Response to Reviewers

11/2/2020

Dear Dr. Crivelleri:

Re: PONE-D-19-35790 entitled “Genetic relatedness of serial rectal isolates of Acinetobacter baumannii in an adult intensive care unit of a tertiary hospital in Kuwait”

Thank you for forwarding the reviewers’ comments and your comments. My responses are as below.

ACADEMIC EDITOR:

• Dear Authors, I was in doubt for my decision, because there are many criticisms to correct.

• There are conflicts between the reviews, actually I think the reviewers are expressing the same concepts; the weak statistical method doesn't permit this manuscript to be accepted as it is. It needs a very accurate revision to be published.

• Please shorten introduction, materials and methods. Answer to all the criticism moved by the reviewers in order to make the manuscript ready for publication.

Thank you for your decision to invite a revised manuscript in spite of many comments from the reviewers. We have made extraordinary efforts to answer the comments including shortening the Introduction and Materials & Methods.

Reviewer #1:

The manuscript describes the molecular typing analysis of Acinetobacter baumannii isolates from a Kuwaitian hospital. It is well written in most parts and could be interesting for the readers of PLOS One. However, due to undeniable weaknesses in methodological procedures and data interpretation, it cannot be accepted for publication in its current form.

Major comments:

- the introduction is overlong and should be shortened. This can be easily done by a less detailed explanation of the different typing methods.

Introduction is much shortened now (L39-L74).

- the material and methods part is overlong and could easily be shortened by using citations (e.g. description of MLST).
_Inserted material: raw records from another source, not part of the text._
import Literature.Probability.Percolation.FivePointHolomorphyFaces
import HarnessLib

/-!
# Two boundary laws for the five-point observables on a five-marked domain

Topic `Literature/Probability/Percolation`; lane pcv-sawmu (CriticalPhenomena), door (v-d) «what the five-disorder observables
compute». For the interface-layer observables of `FiveMarkedLoops.lean` (D1-v2: `Joined`, `InInterface`, `midEdgeEvent`,
`midEdgeProb`, `patternProb`, `sparseObs`) on an arbitrary five-marked discrete domain `D : TriMarkedDomain 5`
(Bollobás–Riordan 2006, Ch. 7 §7.2.2), two exact statements about BOUNDARY edges of `H_G`, both identities of events per
colouring under a single boundary condition (no loop space, no planarity):

* SITE LAW (`IsExteriorFace.patternProb_eq` etc.): let `x` be an exterior boundary face — one vertex `u = faceVertex x k ∈ G`,
  the two others outside `G` — that is not a corner face (`IsExteriorFace.of_not_corner`). Its only `H_G`-neighbours are
  `x₁ = oppFace x (k+2)` and `x₂ = oppFace x (k+1)`, the two `H_G`-edges `{x₁, x}`, `{x, x₂}` are the duals of the two consecutive
  boundary darts `(u, v)`, `(u, v')` of the hexagon `u`, both sides of `x` carry the same exterior colour, and
  `Joined x₁ ∨ Joined x ↔ Joined x ↔ Joined x ∨ Joined x₂` for every colouring, reference corner and colour; hence the mid-edge
  events, `midEdgeProb`, every `patternProb` and every `sparseObs` agree at the two edges: the boundary trace of the five-point
  observables is a function on boundary hexagons.
* CORNER LAW, same reference (`corner_patternProb_eq`): for the corner face `Y` of the reference mark `r` and any face `x`,
  `Joined x → Joined Y`; hence at any two `H_G`-edges containing `Y` (in particular the duals of `predDart r` and `markDart r`)
  the `r`-pattern probabilities coincide (both are `P[Match_M ∧ y_r off the interfaces]`).

Provenance: found post hoc on the exact tables of the lane's pre-registered boundary-value cell (MINING-PREREG Am. AI «P-BV5»,
four five-marked domains, two enumeration codes; then registered as predictions Am. AK «P-BV5-SITE»/«P-BV5-CORNER» for fresh
shapes): 83/83 site groups and 125/125 corner class pairs exact; proved here for every domain. The cross-reference half of the
corner law and the boundary support / normalisation laws need the six-point boundary transport and are not in this file.

Status in print: Khristoforov–Smirnov 2021 §1.2 works with mid-edge disorders and boundary values arc by arc (eq. after
Remark 6, p. 5, three disorders); a per-hexagon constancy of boundary values and the same-reference corner identity for the
five-mark observables are not stated in print (lane bookkeeping facts over Bollobás–Riordan's marked domains; no new mathematics
beyond the interface definitions).

## References
* M. Khristoforov, S. Smirnov, *Percolation and O(1) loop model*, arXiv:2111.15612 (2021), §1.2 (loop configurations, Lemma 2,
  pp. 3–4), §2 (Remark 6 and the boundary values, p. 5).
* B. Bollobás, O. Riordan, *Percolation*, Cambridge University Press (2006), Ch. 7 §7.2.2 pp. 168–171.
-/

namespace Literature.Probability.Percolation.FivePoint.Boundary

open Finset Literature.Probability.Percolation Literature.Probability.LatticeModels Literature.Probability.Percolation.FivePoint
  TriMarkedDomain

variable (D : TriMarkedDomain 5)

/-! ## 0. Small facts on `Fin 3` / `Fin 5` -/

/-- Auxiliary. [folklore] -/
private theorem fin3_cases' (k j : Fin 3) : j = k ∨ j = k + 1 ∨ j = k + 2 := by
  revert k j; decide

/-- Auxiliary. [folklore] -/
private theorem fin3_k (k : Fin 3) : k + 2 + 1 = k ∧ k + 2 + 2 = k + 1 ∧ k + 1 + 1 = k + 2 ∧ k + 1 + 2 = k := by
  revert k; decide

/-- Auxiliary. [folklore] -/
private theorem fin5_sub_one_ne (j : Fin 5) : j - 1 ≠ j := by
  revert j; decide

/-! ## 1. The exterior face `x`: hypotheses packaged -/

/-- `x` is an exterior boundary face seen from its `G`-vertex `k`: `faceVertex x k ∈ G`, the other two vertices outside `G`, and the two
boundary darts of `x` at that vertex lie on the same stretch. [cite: BollobasRiordan2006, Ch. 7 §7.2.2 pp. 168–171] -/
structure IsExteriorFace (x : HexVertex) (k : Fin 3) : Prop where
  mem : faceVertex x k ∈ D.verts
  out₁ : faceVertex x (k + 1) ∉ D.verts
  out₂ : faceVertex x (k + 2) ∉ D.verts
  same_stretch : stretchIdx D (faceVertex x k, faceVertex x (k + 1)) = stretchIdx D (faceVertex x k, faceVertex x (k + 2))

variable {D}

/-- **geometric form of the hypothesis**: an exterior face (one vertex in `G`, two outside) that is NOT a corner face automatically has its
two boundary darts on the same stretch — consecutive boundary darts change stretch only at a marked dart, i.e. at a corner face. [cite: BollobasRiordan2006, Ch. 7 §7.2.2 pp. 168–171] -/
theorem IsExteriorFace.of_not_corner {x : HexVertex} {k : Fin 3} (hk : faceVertex x k ∈ D.verts) (h1 : faceVertex x (k + 1) ∉ D.verts)
    (h2 : faceVertex x (k + 2) ∉ D.verts) (hnc : ∀ j : Fin 5, ¬ IsCornerFace D j x) : IsExteriorFace D x k := by
  refine ⟨hk, h1, h2, ?_⟩
  have hd : (faceVertex x k, faceVertex x (k + 1)) ∈ triBdryDarts D.verts := faceDart_mem₅ hk h1
  have hsucc : triBdrySucc D.verts (faceVertex x k, faceVertex x (k + 1)) = (faceVertex x k, faceVertex x (k + 2)) := by
    rw [succ_faceDart₅, if_neg h2]
  have hd' : (faceVertex x k, faceVertex x (k + 2)) ∈ triBdryDarts D.verts := hsucc ▸ triBdrySucc_mem hd
  rw [stretchIdx_eq_posIdx D hd, stretchIdx_eq_posIdx D hd', ← hsucc, D.dpos_succ hd, posIdx_mod]
  refine (posIdx_succ_eq D fun i hi => ?_).symm
  have e1 := iter_eq_predDart D hi
  have e2 := iter_succ_eq_markDart D hi
  rw [D.iter_dpos hd] at e1
  rw [triBdryIter_succ, D.iter_dpos hd, hsucc] at e2
  apply hnc i
  unfold IsCornerFace
  rw [hexFaceVertices_eq_triple x k, TriMarkedDomain.markSite, ← e2, ← e1]
  show ({faceVertex x k, faceVertex x (k + 1), faceVertex x (k + 2)} : Finset (Site 2)) =
    {faceVertex x k, faceVertex x (k + 2), faceVertex x (k + 1)}
  rw [Finset.pair_comm]

section exterior

variable {x : HexVertex} {k : Fin 3} (hx : IsExteriorFace D x k)
include hx

/-- the first boundary dart of `x` at `u`: `(u, v)`. [cite: BollobasRiordan2006, Ch. 7 §7.2.2 pp. 168–171] -/
theorem IsExteriorFace.dart_mem : (faceVertex x k, faceVertex x (k + 1)) ∈ triBdryDarts D.verts :=
  faceDart_mem₅ hx.mem hx.out₁

/-- … whose successor on the boundary cycle is the second one, `(u, v')` (the walk turns around the hexagon `u` through `x`). [cite: BollobasRiordan2006, Ch. 7 §7.2.2 pp. 168–171] -/
theorem IsExteriorFace.succ_dart :
    triBdrySucc D.verts (faceVertex x k, faceVertex x (k + 1)) = (faceVertex x k, faceVertex x (k + 2)) := by
  rw [succ_faceDart₅, if_neg hx.out₂]

omit hx in
/-- the `H_G`-edge `{x₁, x}` is the dual of the dart `(u, v)` … [cite: BollobasRiordan2006, Ch. 7 §7.2.2 pp. 168–171] -/
theorem IsExteriorFace.faceEdge₁ : faceEdge (oppFace x (k + 2)) x = {faceVertex x k, faceVertex x (k + 1)} := by
  rw [faceEdge_comm, faceEdge_oppFace, (fin3_k k).1, (fin3_k k).2.1]

omit hx in
/-- … and `{x, x₂}` is the dual of the dart `(u, v')`. [cite: BollobasRiordan2006, Ch. 7 §7.2.2 pp. 168–171] -/
theorem IsExteriorFace.faceEdge₂ : faceEdge x (oppFace x (k + 1)) = {faceVertex x (k + 2), faceVertex x k} := by
  rw [faceEdge_oppFace, (fin3_k k).2.2.1, (fin3_k k).2.2.2]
Materials and Methods section is much shortened now (L76-L157).

- line 50: nowadays, I would not agree that PFGE is still the gold standard. Since NGS-based typing has become widespread in many countries and as this technique has a at least equivalent or in most cases higher discriminatory power, it should be named as the gold standard. However, no consensus criteria for e.g. cgMLST exist, what is the advantage of PFGE (Tenover criteria).

This statement is modified now (L50).

- line 52: This is not correct. PFGE has a high discriminatory power, even for isolates from different geographic regions. The real problem is, that PFGE results are not comparable from one laboratory to another due to technical variations. But one single laboratory could easily compare isolates from different regions. This has to be changed.

This statement is changed now (L50-L52).

- the authors did not use the Tenover criteria for outbreak investigation by PFGE. I of course know that the Tenover criteria should be used only for isolates within defined time periods, but it would be interesting to know if and how the results change when interpreted with these consensus criteria. This must be done.

We did not investigate outbreak in our study. However, we used Tenover criteria, in addition, to interpret the relatedness of isolates (L119-L120; Table 2; L196-L197; L258-L260).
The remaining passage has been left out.